Data Table goes here.
The HAWK Series has been designed around high strength Domex 700 steel from SSAB. This steel has three times the strength of mild steel, and double the strength of commonly used 355 grade medium strength steel.
Using higher strength steel is one way of reducing weight. Further gains are available by developing efficient designs. Components in the VZ range have been designed so that the stress is as even as possible throughout every component. Finite element analysis of the jib at maximum stress is shown below. The tapered shape means that stress levels are similar along the whole length of the boom.
For robustness and ease of use, direct hydraulic control is hard to improve upon, so this is available on the articulating HAWK V and VX ranges. Direct hydraulic control cannot however provide access to the maximum possible operating range. To do this the HAWK VZ and VZX ranges are equipped with control sophistication which until now has only been available on much larger more expensive equipment.
The telescoping VZ and VZX ranges are equipped with “CAN bus” controllers from Parker. These systems are used in safety critical industrial equipment worldwide. On the VZ and VZX ranges, sensors continuously monitor the angle and extension of the booms and the pressure in the cylinders. The controller therefore knows the position of the platform and the stress it is under, and is programmed to prevent movements only when safety limits are being approached. The controller also adjusts the speed of movements, to combine maximum speed with safety and comfort.

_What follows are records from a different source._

/-- The Proposition in the language of `HasAverageRatio`: error sequences `f(x_k)`, `g(x_k)` of a
vector sequence, sandwiched as in the Proposition, have the same average convergence ratio.
[cite: LuenbergerYe2008, §6.7 Proposition; the example after it (g = |x − x*|², f = (x − x*)ᵀQ(x −
x*), a₁, a₂ the extreme eigenvalues of Q)] -/
theorem hasAverageRatio_of_sandwich {X : Type*} {x : ℕ → X} {f g : X → ℝ} {a₁ a₂ β : ℝ}
    (ha₁ : 0 < a₁) (ha₂ : 0 < a₂) (hg : ∀ y, 0 ≤ g y) (h1 : ∀ y, a₁ * g y ≤ f y)
    (h2 : ∀ y, f y ≤ a₂ * g y) (hf : HasAverageRatio (fun k => f (x k)) 0 β) :
    HasAverageRatio (fun k => g (x k)) 0 β := by
  unfold HasAverageRatio avgRoot at *
  have hf0 : ∀ y, 0 ≤ f y := fun y => le_trans (mul_nonneg ha₁.le (hg y)) (h1 y)
  simp only [sub_zero] at *
  have hf' : Tendsto (fun k : ℕ => f (x k) ^ (1 / (k : ℝ))) atTop (𝓝 β) := by
    refine hf.congr' (Eventually.of_forall fun k => ?_)
    simp only [abs_of_nonneg (hf0 (x k))]
  have := averageRatio_of_sandwich (f := fun k => f (x k)) (g := fun k => g (x k)) ha₁ ha₂
    (fun k => hg (x k)) (fun k => h1 (x k)) (fun k => h2 (x k)) hf'
  refine this.congr' (Eventually.of_forall fun k => ?_)
  simp only [abs_of_nonneg (hg (x k))]

end Literature.Analysis.Convex.SpeedOfConvergence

The low weight and aerodynamics of the HAWK range mean that fuel consumption is low. In extra urban driving, the fuel consumption of the 5T Mercedes Sprinter carrying a Hawk VZ 135 returned fuel efficiency figures of 33mpg, a decrease of only 4mpg from the official 37mpg claimed by Mercedes for the empty vehicle
All articulations are designed to be maintenance free for a lifetime of ten years of heavy utilisation at maximum load. This is achieved by combining lubricant impregnated polymer bearings with the highest quality chromed stainless pins. No greasing is required.

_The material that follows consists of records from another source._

import Literature.IUT.HodgeArakelov.EtaleThetaDataOfSettingAutActionTheta
import Literature.IUT.HodgeArakelov.EtaleThetaDataOfSettingAutActionInner
import Literature.IUT.HodgeArakelov.CohomologyAutCoeffChange

/-!
# [IUTchII] Prop 1.4 / [EtTh] Cor 2.8 (iii) at the genuine data: the Π-intrinsic TOP-level action of an INNER
# automorphism of `Π^tp_X̲̲` is conjugation — so the root binder `hroot` (G-w5d169-2) holds at every inner `α` outright

S. Mochizuki, *The étale theta function …*, Publ. RIMS **45** (2009) [EtTh] (refereed), Cor. 2.8 (iii) p. 42 ("if `γ`
arises from an inner automorphism … then `γ` preserves `η̲̈^{Θ,l·ℤ}`"), Cor. 2.19 (iii) p. 65
[cite: MochizukiEtTh2009, Cor 2.8(iii) p.42]; S. Mochizuki, *Inter-universal Teichmüller theory II* (kurims, Dec. 2020),
Prop. 1.4 p. 27, Cor. 1.12 (i) p. 56 (claim key `Mochizuki2012`, DISPUTED, D-0012) [cite: Mochizuki2012, Cor 1.12 (i) p.56].
Transport of structure in group cohomology [cite: NeukirchSchmidtWingberg2008, I §5].

abc-iut cell (block C / W6 seat abc-iut-w6-d051 gen 4; node IUTchII:Prop3.4(i), binder (P4) `hroot`, GAP row G-w5d169-2).
PROOF-ONLY (0 def).  abc-iut-w5-d169's `EtaleThetaDataOfSettingAutActionInner` proves the LIMIT-level inner case
(`autActOfCor218i (conjCME c) = h1LimConj c`); HERE the TOP-level twin on `H1 ⊤ ≅ H¹(Π^tp_Ÿ̲̲, l·Δ_Θ)` where `hroot` lives:
* `autActH1_eq_conj_of_inner` — `autActH1 α = ContH1.conj c` for `α = conj c` (abc-iut-w4-d010's
  `ContH1Aut.autMap_eq_conj_of_inner` at the restricted ambient + abc-iut-w5-d169's `rangeAut_apply_of_inner`);
* `autActTopOfCor218i_conjCME` — `ρ^⊤_{conj c} = h1TopConjEquiv c` on `(coh C).H1 ⊤`;
* **`rootHyp_of_inner`** — the conclusion of `hroot` holds at `α = conjCME c` with `τ = c`, `ε = 0`, for EVERY `c ∈ Π^tp_X̲̲`
  and NO fact ([EtTh] Cor. 2.8 (iii)): a non-vacuity datum for the census;
* `autActH1_trans` / `autActTopOfCor218i_trans` (TOP twin of `autActOfCor218i_trans`), `autActTopOfCor218i_congr`;
* `rootHyp_refl` / **`rootHyp_trans`** / **`rootHyp_symm`** — with `rootHyp_of_inner`: the `α` satisfying `hroot` are CLOSED
  under composition and inversion and contain all inner automorphisms (a subgroup of `Aut_top(Π^tp_X̲̲)` ⊇ Inn): (P4)
  descends to OUTER automorphism classes and need only be supplied on generators (every supplier route — Route 1 core,
  Route 2 companion / intrinsic — may restrict to them).
Nothing of [IUTchII] asserted; no side taken on [IUTchIII] Cor. 3.12; typed ≠ proved.
-/

noncomputable section

open Topology

namespace Literature.IUT.HodgeArakelov

namespace EtaleThetaDataOfSetting

open Literature.AnabelianGeometry.EtaleTheta (ContH1)
open Literature.AnabelianGeometry.EtaleTheta CohomologySystemOfContH1
open Literature.AnabelianGeometry.SemiGraphs.Thm68Sub (conjCME conjCME_apply)

variable {p : ℕ} [Fact p.Prime] {D : Literature.AnabelianGeometry.EtaleTheta.ThetaSetting p}
  {E : D.EtaleThetaData} {l : ℕ} (C : E.DoubleUnderline l) (hq : IsQuotientMap D.toTheta)

/-- **The top-level Π-intrinsic action of an inner automorphism is conjugation**: for `α = conj c`,
`autActH1 α = ContH1.conj c` on `H¹(Π^tp_Ÿ̲̲ ⊓ ⊤, l·Δ_Θ)` (`rangeAut (conj c) = conj φ(c)`, and an inner pair acts by
`ContH1.conj`). [cite: Mochizuki2012, Cor 1.12 (i) p.56] -/
theorem autActH1_eq_conj_of_inner [(PiYdd C).Normal] (α : (Pi C) ≃ₜ* (Pi C))
    (hker : ∀ x, x ∈ (phi C).ker ↔ α x ∈ (phi C).ker)
    (hA : ∀ x, x ∈ (D.lDeltaTheta l).comap (phi C) ↔ α x ∈ (D.lDeltaTheta l).comap (phi C))
    (hH : ∀ x, x ∈ PiYdd C ↔ α x ∈ PiYdd C) (c : Pi C) (hαc : ∀ g, α g = c * g * c⁻¹)
    (x : ContH1 (phi C) (D.lDeltaTheta l) (PiYdd C ⊓ ⊤)) :
    autActH1 C hq α hker hA hH x = ContH1.conj (phi C) (D.lDeltaTheta l) c x := by
  apply (topRestrict C).injective
  rw [topRestrict_autActH1, ContH1Restrict.h1Equiv_conj]
  exact ContH1Aut.autMap_eq_conj_of_inner (phiR C) α (rangeAut C α hker hq) (rangeAut_phiR C α hker hq) _ _ c hαc
    (fun a _ => rangeAut_apply_of_inner C hq α hker c hαc a) (topRestrict C x)

variable {N : ℕ+} (μ : D.CyclotomeMod l N)

/-- **`ρ^⊤_{conj c} = h1TopConjEquiv c`** on `(coh C).H1 ⊤` (the top twin of abc-iut-w5-d169's `autActOfCor218i_conjCME`).
[cite: Mochizuki2012, Cor 1.12 (i) p.56] -/
theorem autActTopOfCor218i_conjCME [(PiYdd C).Normal] (hC : D.Compat) (hS : D.Sec2Hyps) (h15 : D.Prop15iii E hC)
    (L : C.CuspLabels) (R : RigidData.{0} N l) (hR : R = C.rigidData μ hC hS h15 L) (h218i : R.Cor218_i) (c : Pi C)
    (x : (coh C).H1 ⊤) :
    autActTopOfCor218i C hq μ hC hS h15 L R hR h218i (conjCME c) x =
      h1TopConjEquiv (phi C) (D.lDeltaTheta l) (PiYdd C) c x := by
  obtain ⟨y, rfl⟩ : ∃ y, x = (h1Top C).symm y := ⟨h1Top C x, ((h1Top C).symm_apply_apply x).symm⟩
  have e2 := h1TopConjEquiv_symm_apply (phi C) (D.lDeltaTheta l) (PiYdd C) c y
  unfold autActTopOfCor218i
  rw [autActTop_h1Top_symm]
  change _ = h1TopConjEquiv (phi C) (D.lDeltaTheta l) (PiYdd C) c
    ((h1EquivOfFiniteIndexOpen (phi C) (D.lDeltaTheta l) (PiYdd C) ⊤ inferInstance (by simp)).symm y)
  rw [e2]
  change (h1Top C).symm _ = (h1Top C).symm _
  congr 1
  exact congrArg Additive.ofMul (autActH1_eq_conj_of_inner C hq (conjCME c) _ _ _ c (fun _ => rfl) (Additive.toMul y))

/-- **`hroot` at every INNER automorphism, unconditionally**: for `α = conj c`, `c ∈ Π^tp_X̲̲`, the conclusion of the
root binder (P4) of [IUTchII] Prop 3.4 (i) — `ρ^⊤_α η̲̈ = conj_τ η̲̈ + ε`, `l • ε = 0` — holds with `τ = c`, `ε = 0`
([EtTh] Cor. 2.8 (iii): inner automorphisms preserve the root orbit without constant-multiple indeterminacy).
[cite: MochizukiEtTh2009, Cor 2.8(iii) p.42] -/
theorem rootHyp_of_inner [(PiYdd C).Normal] (hC : D.Compat) (hS : D.Sec2Hyps) (h15 : D.Prop15iii E hC)
    (L : C.CuspLabels) (R : RigidData.{0} N l) (hR : R = C.rigidData μ hC hS h15 L) (h218i : R.Cor218_i) (c : Pi C) :
    ∃ τ : Pi C, ∃ ε : (coh C).H1 ⊤, l • ε = 0 ∧
      autActTopOfCor218i C hq μ hC hS h15 L R hR h218i (conjCME c) (rootTop C) =
        h1TopConjEquiv (phi C) (D.lDeltaTheta l) (PiYdd C) τ (rootTop C) + ε :=
  ⟨c, 0, smul_zero _, by rw [add_zero, autActTopOfCor218i_conjCME]⟩


/-! ### The composition law at the top level, and `hroot` as a SUBGROUP condition -/

/-- **Composition law for the top-level Π-intrinsic action**: `autActH1 (α₁ ≫ α₂) = autActH1 α₂ ∘ autActH1 α₁`
(abc-iut-w5-d169's `rangeAut_trans` + abc-iut-L6-t1's pair transport composed on representatives; the proof arguments for
the composite are arbitrary). [cite: Mochizuki2012, Cor 1.12 (i) p.56] -/
theorem autActH1_trans (α₁ α₂ : (Pi C) ≃ₜ* (Pi C))
    (hker₁ : ∀ x, x ∈ (phi C).ker ↔ α₁ x ∈ (phi C).ker)
    (hA₁ : ∀ x, x ∈ (D.lDeltaTheta l).comap (phi C) ↔ α₁ x ∈ (D.lDeltaTheta l).comap (phi C))
    (hH₁ : ∀ x, x ∈ PiYdd C ↔ α₁ x ∈ PiYdd C)
    (hker₂ : ∀ x, x ∈ (phi C).ker ↔ α₂ x ∈ (phi C).ker)
    (hA₂ : ∀ x, x ∈ (D.lDeltaTheta l).comap (phi C) ↔ α₂ x ∈ (D.lDeltaTheta l).comap (phi C))
    (hH₂ : ∀ x, x ∈ PiYdd C ↔ α₂ x ∈ PiYdd C)
    (hker : ∀ x, x ∈ (phi C).ker ↔ (α₁.trans α₂) x ∈ (phi C).ker)
    (hA : ∀ x, x ∈ (D.lDeltaTheta l).comap (phi C) ↔ (α₁.trans α₂) x ∈ (D.lDeltaTheta l).comap (phi C))
    (hH : ∀ x, x ∈ PiYdd C ↔ (α₁.trans α₂) x ∈ PiYdd C)
    (x : ContH1 (phi C) (D.lDeltaTheta l) (PiYdd C ⊓ ⊤)) :
    autActH1 C hq (α₁.trans α₂) hker hA hH x =
      autActH1 C hq α₂ hker₂ hA₂ hH₂ (autActH1 C hq α₁ hker₁ hA₁ hH₁ x) := by
  apply (topRestrict C).injective
  rw [topRestrict_autActH1, topRestrict_autActH1, topRestrict_autActH1]
  have hr := rangeAut_trans C hq α₁ α₂ hker₁ hker₂ hker
  generalize topRestrict C x = y
  induction y using QuotientGroup.induction_on with
  | H f =>
    change QuotientGroup.mk _ = QuotientGroup.mk _
    congr 1
    apply Subtype.ext; funext z; apply Subtype.ext; apply Subtype.ext
    rw [ContH1Aut.coe_autCocycle_apply, ContH1Aut.coe_autCocycle_apply, ContH1Aut.coe_autCocycle_apply, hr]
    rfl

/-- **Composition law for `ρ^⊤`**: `ρ^⊤_{α₁ ≫ α₂} = ρ^⊤_{α₂} ∘ ρ^⊤_{α₁}` on `(coh C).H1 ⊤` (the TOP twin of abc-iut-w5-d169's
`autActOfCor218i_trans`). [cite: Mochizuki2012, Cor 1.12 (i) p.56] -/
theorem autActTopOfCor218i_trans (hC : D.Compat) (hS : D.Sec2Hyps) (h15 : D.Prop15iii E hC) (L : C.CuspLabels)
    (R : RigidData.{0} N l) (hR : R = C.rigidData μ hC hS h15 L) (h218i : R.Cor218_i) (α₁ α₂ : (Pi C) ≃ₜ* (Pi C))
    (x : (coh C).H1 ⊤) :
    autActTopOfCor218i C hq μ hC hS h15 L R hR h218i (α₁.trans α₂) x =
      autActTopOfCor218i C hq μ hC hS h15 L R hR h218i α₂ (autActTopOfCor218i C hq μ hC hS h15 L R hR h218i α₁ x) := by
  obtain ⟨y, rfl⟩ : ∃ y, x = (h1Top C).symm y := ⟨h1Top C x, ((h1Top C).symm_apply_apply x).symm⟩
  unfold autActTopOfCor218i
  rw [autActTop_h1Top_symm, autActTop_h1Top_symm, autActTop_h1Top_symm, toMul_ofMul]
  congr 2
  exact autActH1_trans C hq α₁ α₂ _ _ _ _ _ _ _ _ _ (Additive.toMul y)

/-- Congruence of `ρ^⊤` in `α` (all proof arguments are derived from `α`). [cite: Mochizuki2012, Cor 1.12 (i) p.56] -/
theorem autActTopOfCor218i_congr (hC : D.Compat) (hS : D.Sec2Hyps) (h15 : D.Prop15iii E hC) (L : C.CuspLabels)
    (R : RigidData.{0} N l) (hR : R = C.rigidData μ hC hS h15 L) (h218i : R.Cor218_i) {α α' : (Pi C) ≃ₜ* (Pi C)}
    (h : α = α') (x : (coh C).H1 ⊤) :
    autActTopOfCor218i C hq μ hC hS h15 L R hR h218i α x = autActTopOfCor218i C hq μ hC hS h15 L R hR h218i α' x := by
  subst h; rfl

section RootHypSubgroup

/-- **`hroot` at the identity** (`τ = 1`, `ε = 0`). [cite: MochizukiEtTh2009, Cor 2.8(iii) p.42] -/
theorem rootHyp_refl [(PiYdd C).Normal] (hC : D.Compat) (hS : D.Sec2Hyps) (h15 : D.Prop15iii E hC)
    (L : C.CuspLabels) (R : RigidData.{0} N l) (hR : R = C.rigidData μ hC hS h15 L) (h218i : R.Cor218_i) :
    ∃ τ : Pi C, ∃ ε : (coh C).H1 ⊤, l • ε = 0 ∧
      autActTopOfCor218i C hq μ hC hS h15 L R hR h218i (ContinuousMulEquiv.refl (Pi C)) (rootTop C) =
        h1TopConjEquiv (phi C) (D.lDeltaTheta l) (PiYdd C) τ (rootTop C) + ε := by
  have h1 : conjCME (1 : Pi C) = ContinuousMulEquiv.refl (Pi C) := by
    ext g; rw [conjCME_apply, one_mul, inv_one, mul_one]; rfl
  rw [← autActTopOfCor218i_congr C hq μ hC hS h15 L R hR h218i h1]
  exact rootHyp_of_inner C hq μ hC hS h15 L R hR h218i 1

/-- **`hroot` is stable under COMPOSITION**: if `ρ^⊤_{α₁} η̲̈ = conj_{τ₁} η̲̈ + ε₁` and `ρ^⊤_{α₂} η̲̈ = conj_{τ₂} η̲̈ + ε₂` with
`l`-torsion `ε₁, ε₂`, then `ρ^⊤_{α₁ ≫ α₂} η̲̈ = conj_{α₂(τ₁)·τ₂} η̲̈ + (conj_{α₂ τ₁} ε₂ + ρ^⊤_{α₂} ε₁)` (composition law +
equivariance `autActTopOfCor218i_h1TopConjEquiv`; additive automorphisms preserve `l`-torsion).
[cite: MochizukiEtTh2009, Cor 2.19 (iii) p.65] -/
theorem rootHyp_trans [(PiYdd C).Normal] (hC : D.Compat) (hS : D.Sec2Hyps) (h15 : D.Prop15iii E hC)
    (L : C.CuspLabels) (R : RigidData.{0} N l) (hR : R = C.rigidData μ hC hS h15 L) (h218i : R.Cor218_i)
    {α₁ α₂ : (Pi C) ≃ₜ* (Pi C)}
    (h₁ : ∃ τ : Pi C, ∃ ε : (coh C).H1 ⊤, l • ε = 0 ∧
      autActTopOfCor218i C hq μ hC hS h15 L R hR h218i α₁ (rootTop C) =
        h1TopConjEquiv (phi C) (D.lDeltaTheta l) (PiYdd C) τ (rootTop C) + ε)
    (h₂ : ∃ τ : Pi C, ∃ ε : (coh C).H1 ⊤, l • ε = 0 ∧
      autActTopOfCor218i C hq μ hC hS h15 L R hR h218i α₂ (rootTop C) =
        h1TopConjEquiv (phi C) (D.lDeltaTheta l) (PiYdd C) τ (rootTop C) + ε) :
    ∃ τ : Pi C, ∃ ε : (coh C).H1 ⊤, l • ε = 0 ∧
      autActTopOfCor218i C hq μ hC hS h15 L R hR h218i (α₁.trans α₂) (rootTop C) =
        h1TopConjEquiv (phi C) (D.lDeltaTheta l) (PiYdd C) τ (rootTop C) + ε := by
  obtain ⟨τ₁, ε₁, hε₁, e₁⟩ := h₁
  obtain ⟨τ₂, ε₂, hε₂, e₂⟩ := h₂
  refine ⟨α₂ τ₁ * τ₂, h1TopConjEquiv (phi C) (D.lDeltaTheta l) (PiYdd C) (α₂ τ₁) ε₂ +
    autActTopOfCor218i C hq μ hC hS h15 L R hR h218i α₂ ε₁, ?_, ?_⟩
  · rw [smul_add, ← map_nsmul, ← map_nsmul, hε₁, hε₂, map_zero, map_zero, add_zero]
  · rw [autActTopOfCor218i_trans, e₁, map_add, autActTopOfCor218i_h1TopConjEquiv, e₂, map_add,
      h1TopConjEquiv_mul_apply, add_assoc]

/-- **`hroot` is stable under INVERSION**: from `ρ^⊤_α η̲̈ = conj_τ η̲̈ + ε` one gets
`ρ^⊤_{α⁻¹} η̲̈ = conj_{(α⁻¹ τ)⁻¹} η̲̈ − conj_{(α⁻¹ τ)⁻¹} (ρ^⊤_{α⁻¹} ε)` (apply `ρ^⊤_{α⁻¹} = (ρ^⊤_α)⁻¹`,
`autActTopOfCor218i_symm_apply`). [cite: MochizukiEtTh2009, Cor 2.19 (iii) p.65] -/
theorem rootHyp_symm [(PiYdd C).Normal] (hC : D.Compat) (hS : D.Sec2Hyps) (h15 : D.Prop15iii E hC)
    (L : C.CuspLabels) (R : RigidData.{0} N l) (hR : R = C.rigidData μ hC hS h15 L) (h218i : R.Cor218_i)
    {α : (Pi C) ≃ₜ* (Pi C)}
    (h : ∃ τ : Pi C, ∃ ε : (coh C).H1 ⊤, l • ε = 0 ∧
      autActTopOfCor218i C hq μ hC hS h15 L R hR h218i α (rootTop C) =
        h1TopConjEquiv (phi C) (D.lDeltaTheta l) (PiYdd C) τ (rootTop C) + ε) :
    ∃ τ : Pi C, ∃ ε : (coh C).H1 ⊤, l • ε = 0 ∧
      autActTopOfCor218i C hq μ hC hS h15 L R hR h218i α.symm (rootTop C) =
        h1TopConjEquiv (phi C) (D.lDeltaTheta l) (PiYdd C) τ (rootTop C) + ε := by
  obtain ⟨τ, ε, hε, e⟩ := h
  -- apply `ρ^⊤_{α⁻¹}` to `e`
  have e' : rootTop C = h1TopConjEquiv (phi C) (D.lDeltaTheta l) (PiYdd C) (α.symm τ)
      (autActTopOfCor218i C hq μ hC hS h15 L R hR h218i α.symm (rootTop C)) +
      autActTopOfCor218i C hq μ hC hS h15 L R hR h218i α.symm ε := by
    have := congrArg (autActTopOfCor218i C hq μ hC hS h15 L R hR h218i α.symm) e
    rwa [← autActTopOfCor218i_symm_apply C hq μ hC hS h15 L R hR h218i α, AddEquiv.symm_apply_apply, map_add,
      autActTopOfCor218i_h1TopConjEquiv] at this
  refine ⟨(α.symm τ)⁻¹, -(h1TopConjEquiv (phi C) (D.lDeltaTheta l) (PiYdd C) (α.symm τ)⁻¹
    (autActTopOfCor218i C hq μ hC hS h15 L R hR h218i α.symm ε)), ?_, ?_⟩
  · rw [smul_neg, ← map_nsmul, ← map_nsmul, hε, map_zero, map_zero, neg_zero]
  · have key := congrArg (h1TopConjEquiv (phi C) (D.lDeltaTheta l) (PiYdd C) (α.symm τ)⁻¹) e'
    rw [map_add, ← h1TopConjEquiv_mul_apply, inv_mul_cancel, h1TopConjEquiv_one_apply] at key
    rw [← sub_eq_add_neg, eq_sub_iff_add_eq]
    exact key.symm

/- SUMMARY: with `rootHyp_of_inner`, `rootHyp_refl`, `rootHyp_trans`, `rootHyp_symm` the automorphisms satisfying
   `hroot` form a subgroup of `Aut_top(Π^tp_X̲̲)` containing every inner automorphism — (P4) descends to OUTER classes. -/

end RootHypSubgroup

end EtaleThetaDataOfSetting

end Literature.IUT.HodgeArakelov

end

The slew rings on all ranges are is inside the van, below head height, and can therefore be greased and maintained without accessing the roof of the vehicle.
All valves and controllers are within the column, and therefore easily accessible for maintenance if necessary
All ranges include options with little or zero tail swing. Zero tail-swing means that the “tail” never extends beyond the span of the mirrors of the vehicle.
Every HAWK platform is tested to 150% of the maximum operating load, in the position which generates the most possible stress in the structure.
The stability of every HAWK platform has been tested at above the maximum rated slope, at 150% overload with a flat tyre on the most heavily loaded wheel.
The bucket and harness anchors have been subjected to a drop test equivalent to a 100kg (16st) man falling 1.2m on to an inextensible lanyard. Note that the harness anchors are intended to prevent a fall, rather than arrest a fall. This test has been carried out therefore to show that the system will continue to ensure the safety of operators even in the event of abuse.
All safety critical systems are dual redundancy fail safe.